Surgido à direita, o fenômeno Bolsonaro assombra o centro e a tucanagem. Nessa seara, líderes tentam "importar", da mídia,  algum novato, que sirva como "poste com luz própria".  Querem aproveitar o efeito-mariposa.

Triste jogo manipulado.  Mas o final era previsível. 

O esmagamento de novas líderanças vinha ocorrendo desde os anos 90. Não envolvia apenas os líderes políticos mediocres. A mídia burra e o Ministério Público também têm culpa nisso. Serviram de ferramenta para caçar quem aparecesse como se bruxas fossem.
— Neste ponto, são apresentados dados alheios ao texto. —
import Mathlib
import Summits.Ventures.HodgeRepro2.T5RecordSatakeDiscriminant
import Summits.Ventures.HodgeRepro2.T5SexticGaloisCMHecke

/-!
# THE BRIEF'S SEXTIC GALOIS CM CASE OUTSIDE THE DISCRIMINANT: THE EXCEPTIONAL SET IS `{p ∣ disc K}`

Tier-5 support N3 / §G-N4.2 (seat p3, gen 83). File 317 settles the Hecke side of the brief's «sextic Galois CM
case» at every prime `p` UNRAMIFIED in `K` (`e(P/p) = 1`): commutative at the place `v` under `P`, `k[X]` exactly
when `f(P/p)` is even. File 322 reads «unramified» off the one integer `disc K`. Together, for every sextic Galois
CM field `K` (cyclic by file 280), every integral unimodular hermitian `H`, every rational prime `p ∤ disc K`, every
place `v` of `K⁺` above `p` and every prime `P` of `K` above `v`:

* **`ramificationIdx_eq_one_of_not_dvd_discr`** — `e(P/p) = 1` (file 322 at the place `P`);
* **`sextic_galois_cm_hecke_outside_discriminant`** — `H(U(1 ⊗ H), K_v)` is commutative, and if `f(P/p)` is even
  it is `k[X]` and the Satake chain holds with numerals `q = p^{f(v/p)}`, `f(v/p) = f(P/p) / 2` — the sextic case
  of the brief with the exceptional set `{p ∣ disc K}` (files 281 / 285: `f(P/p) ∈ {2, 6}` there, `q ∈ {p, p³}`);
* **`ncard_primesOver_eq_one_iff_even`** — one prime of `K` above `v` iff `f(P/p)` is even, there.

§8(d): uses an L-value-free non-vanishing device: NO.
-/

open Matrix NumberField NumberField.IsCMField IsDedekindDomain IsDedekindDomain.HeightOneSpectrum Module Polynomial
  Ideal
open scoped TensorProduct Pointwise
open Summit.Ventures.HodgeRepro2.T5UnitaryGroupForm Summit.Ventures.HodgeRepro2.T5UnitaryHeckeAdjoint
  Summit.Ventures.HodgeRepro2.T5HeckePermutationModule Summit.Ventures.HodgeRepro2.T5HeckeDoubleCoset
  Summit.Ventures.HodgeRepro2.T5RecordHyperspecial Summit.Ventures.HodgeRepro2.T5GlobalLatticeAlmostAll
  Summit.Ventures.HodgeRepro2.T5FinitePlaceSplitClassification Summit.Ventures.HodgeRepro2.T5RecordSatakeIntrinsic
  Summit.Ventures.HodgeRepro2.T5SplitPlaceUnitaryGroup Summit.Ventures.HodgeRepro2.T5NonSplitPlaceUnitaryGroup
  Summit.Ventures.HodgeRepro2.T5FinitePlaceCM Summit.Ventures.HodgeRepro2.T5StarOfInvolution
  Summit.Ventures.HodgeRepro2.T5CyclotomicSubfieldHeckeCommutative
  Summit.Ventures.HodgeRepro2.T5IntegralGramBadSet Summit.Ventures.HodgeRepro2.T5RecordSatakeDifferent
  Summit.Ventures.HodgeRepro2.T5CyclotomicTwentyOneSatake Summit.Ventures.HodgeRepro2.T5CyclotomicSevenHeckeCommutative
  Summit.Ventures.HodgeRepro2.T5RecordDifferentTower Summit.Ventures.HodgeRepro2.T5RecordUnramifiedEveryCMField
  Summit.Ventures.HodgeRepro2.T5RecordSatakeDiscriminant Summit.Ventures.HodgeRepro2.T5SexticGaloisCMHecke
  Summit.Ventures.HodgeRepro2.T5CMFieldCyclicGaloisCriterion

namespace Summit.Ventures.HodgeRepro2.T5SexticGaloisCMDiscriminant

section Unramified

variable (K : Type*) [Field K] [NumberField K] [IsCMField K]
variable (p : ℕ) (hp : ¬ (p : ℤ) ∣ discr K)
variable (v : HeightOneSpectrum (𝓞 (maximalRealSubfield K))) [hvp : v.asIdeal.LiesOver (span {(p : ℤ)})]
variable (P : Ideal (𝓞 K)) [hP : P.IsPrime] [hPv : P.LiesOver v.asIdeal]

include hp hvp in
omit [IsCMField K] hP hPv in
/-- **`disc K ∉ v` at a place `v` above `p ∤ disc K`** (`v ∩ ℤ = pℤ`). -/
theorem discr_notMem_of_not_dvd_discr : ((discr K : ℤ) : 𝓞 (maximalRealSubfield K)) ∉ v.asIdeal := by
  intro hmem
  have hunder : (discr K : ℤ) ∈ v.asIdeal.under ℤ := by
    rw [Ideal.under, Ideal.mem_comap, algebraMap_int_eq, eq_intCast]
    exact hmem
  rw [← hvp.over] at hunder
  exact hp (Ideal.mem_span_singleton.mp hunder)

include hp hvp hPv in
omit [IsCMField K] in
/-- **`e(P/p) = 1` for every prime `P` of `K` above a place `v` of `K⁺` above a rational prime `p ∤ disc K`**
(file 322 at the place `placeOf K P v`). -/
theorem ramificationIdx_eq_one_of_not_dvd_discr : P.ramificationIdx ℤ = 1 :=
  haveI : (placeOf K P v).asIdeal.LiesOver v.asIdeal := hPv
  ramificationIdx_int_eq_one_of_discr_notMem' K v (placeOf K P v) (discr_notMem_of_not_dvd_discr K p hp v)

end Unramified

section Sextic

variable (K : Type*) [Field K] [NumberField K] [IsCMField K] [IsGalois ℚ K] (h6 : Module.finrank ℚ K = 6)
variable (p : ℕ) [hp : Fact p.Prime] (hpd : ¬ (p : ℤ) ∣ discr K)
variable (v : HeightOneSpectrum (𝓞 (maximalRealSubfield K))) [hvp : v.asIdeal.LiesOver (span {(p : ℤ)})]
variable (P : Ideal (𝓞 K)) [hP : P.IsPrime] [hPp : P.LiesOver (span {(p : ℤ)})] [hPv : P.LiesOver v.asIdeal]
variable {r : ℕ} (l : Fin r → 𝓞 K) (k : Type*) [Field k] [CharZero k]
  (hl : Submodule.span (𝓞 (maximalRealSubfield K)) (Set.range l) = ⊤)
variable (M : Matrix (Fin 3) (Fin 3) (𝓞 K)) (hM : IsUnit M.det)
  (hH : ((algebraMap (𝓞 K) K).mapMatrix M).IsHermitian)

include h6 hpd hvp hPp hPv in
/-- **One prime of `K` above `v` iff `f(P/p)` is even**, at every place above `p ∤ disc K` (file 281's criterion for
the cyclic Galois group of a sextic Galois CM field, with `e(P/p) = 1` from the discriminant). -/
theorem ncard_primesOver_eq_one_iff_even :
    (v.asIdeal.primesOver (𝓞 K)).ncard = 1 ↔ Even (P.inertiaDeg ℤ) :=
  haveI := isCyclic_gal K h6
  ncard_primesOver_eq_one_iff_even_inertiaDeg K p P v (ramificationIdx_eq_one_of_not_dvd_discr K p hpd v P)

include h6 hpd hvp hPp hPv hl hM hH in
/-- **THE BRIEF'S SEXTIC GALOIS CM CASE OUTSIDE THE DISCRIMINANT**: for every sextic Galois CM field `K`, every
integral unimodular hermitian `H`, every rational prime `p ∤ disc K`, every place `v` of `K⁺` above `p` and every
prime `P` of `K` above `v`: `e(P/p) = 1`; the record's spherical Hecke algebra `H(U(1 ⊗ H), K_v)` is commutative;
and if `f(P/p)` is even, `v` has one prime of `K` above it, the algebra is `k[X]` and the Satake chain holds with
numerals `q = p^{f(v/p)}` — the exceptional set of the brief's case is `{p ∣ disc K}`. -/
theorem sextic_galois_cm_hecke_outside_discriminant :
    P.ramificationIdx ℤ = 1 ∧
    RecordCommutative K v l k ((algebraMap (𝓞 K) K).mapMatrix M) ∧
    (Even (P.inertiaDeg ℤ) →
      (v.asIdeal.primesOver (𝓞 K)).ncard = 1 ∧
      RecordPolynomial K v l k ((algebraMap (𝓞 K) K).mapMatrix M) ∧
      ChainNumerals K v l k ((algebraMap (𝓞 K) K).mapMatrix M) (p ^ v.asIdeal.inertiaDeg ℤ)
        ((p ^ v.asIdeal.inertiaDeg ℤ) ^ 3 + 1) ((p ^ v.asIdeal.inertiaDeg ℤ) ^ 4)
        ((p ^ v.asIdeal.inertiaDeg ℤ) ^ 4 + p ^ v.asIdeal.inertiaDeg ℤ)) := by
  have hv : ((discr K : ℤ) : 𝓞 (maximalRealSubfield K)) ∉ v.asIdeal :=
    discr_notMem_of_not_dvd_discr K p hpd v
  refine ⟨ramificationIdx_eq_one_of_not_dvd_discr K p hpd v P,
    recordCommutative_of_discr_notMem K v l k hl hv hH (isUnit_det_mapMatrix M hM)
      (forall_notMem_badSet_mapMatrix v M hM), fun heven => ?_⟩
  have h1 : (v.asIdeal.primesOver (𝓞 K)).ncard = 1 :=
    (ncard_primesOver_eq_one_iff_even K h6 p hpd v P).mpr heven
  exact ⟨h1, recordPolynomial_of_discr_notMem K v l k hl hv h1 hH (isUnit_det_mapMatrix M hM)
      (forall_notMem_badSet_mapMatrix v M hM),
    chainNumerals_of_discr_notMem K v l k hl p hv h1 hH (isUnit_det_mapMatrix M hM)
      (forall_notMem_badSet_mapMatrix v M hM)⟩

end Sextic

end Summit.Ventures.HodgeRepro2.T5SexticGaloisCMDiscriminant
Jogaram na fogueira da inquisição novos prefeitos, novos vereadores, jovens secretários, administradores promissores, lideranças que despontavam com postura mais crítica, cidadãos plenos de boa vontade, projetos reformistas, programas de infraestrutura, reformas urbanas, processos de enxugamento da máquina pública, etc., etc, etc. 

A ditadura da caneta, que se seguiu à hegemonia da mediocridade na Administração Pública, terminou por favorecer a velharia. Todos os novos ucumbiram, menos as "rolhas de cortiça" - lideranças "que não afundam nunca" (há outro material orgânico com a mesma característica...).

Agora, na curva descendente de sua parábola, a velharia política se dedica a procurar um "pato novo". 

Na busca pela estética da beleza midiática, o personagem do tucanato, pego em sua crise de meia idade na "Morte Política em Veneza",  passou a admirar a juventude promissora de Luciano Huck. 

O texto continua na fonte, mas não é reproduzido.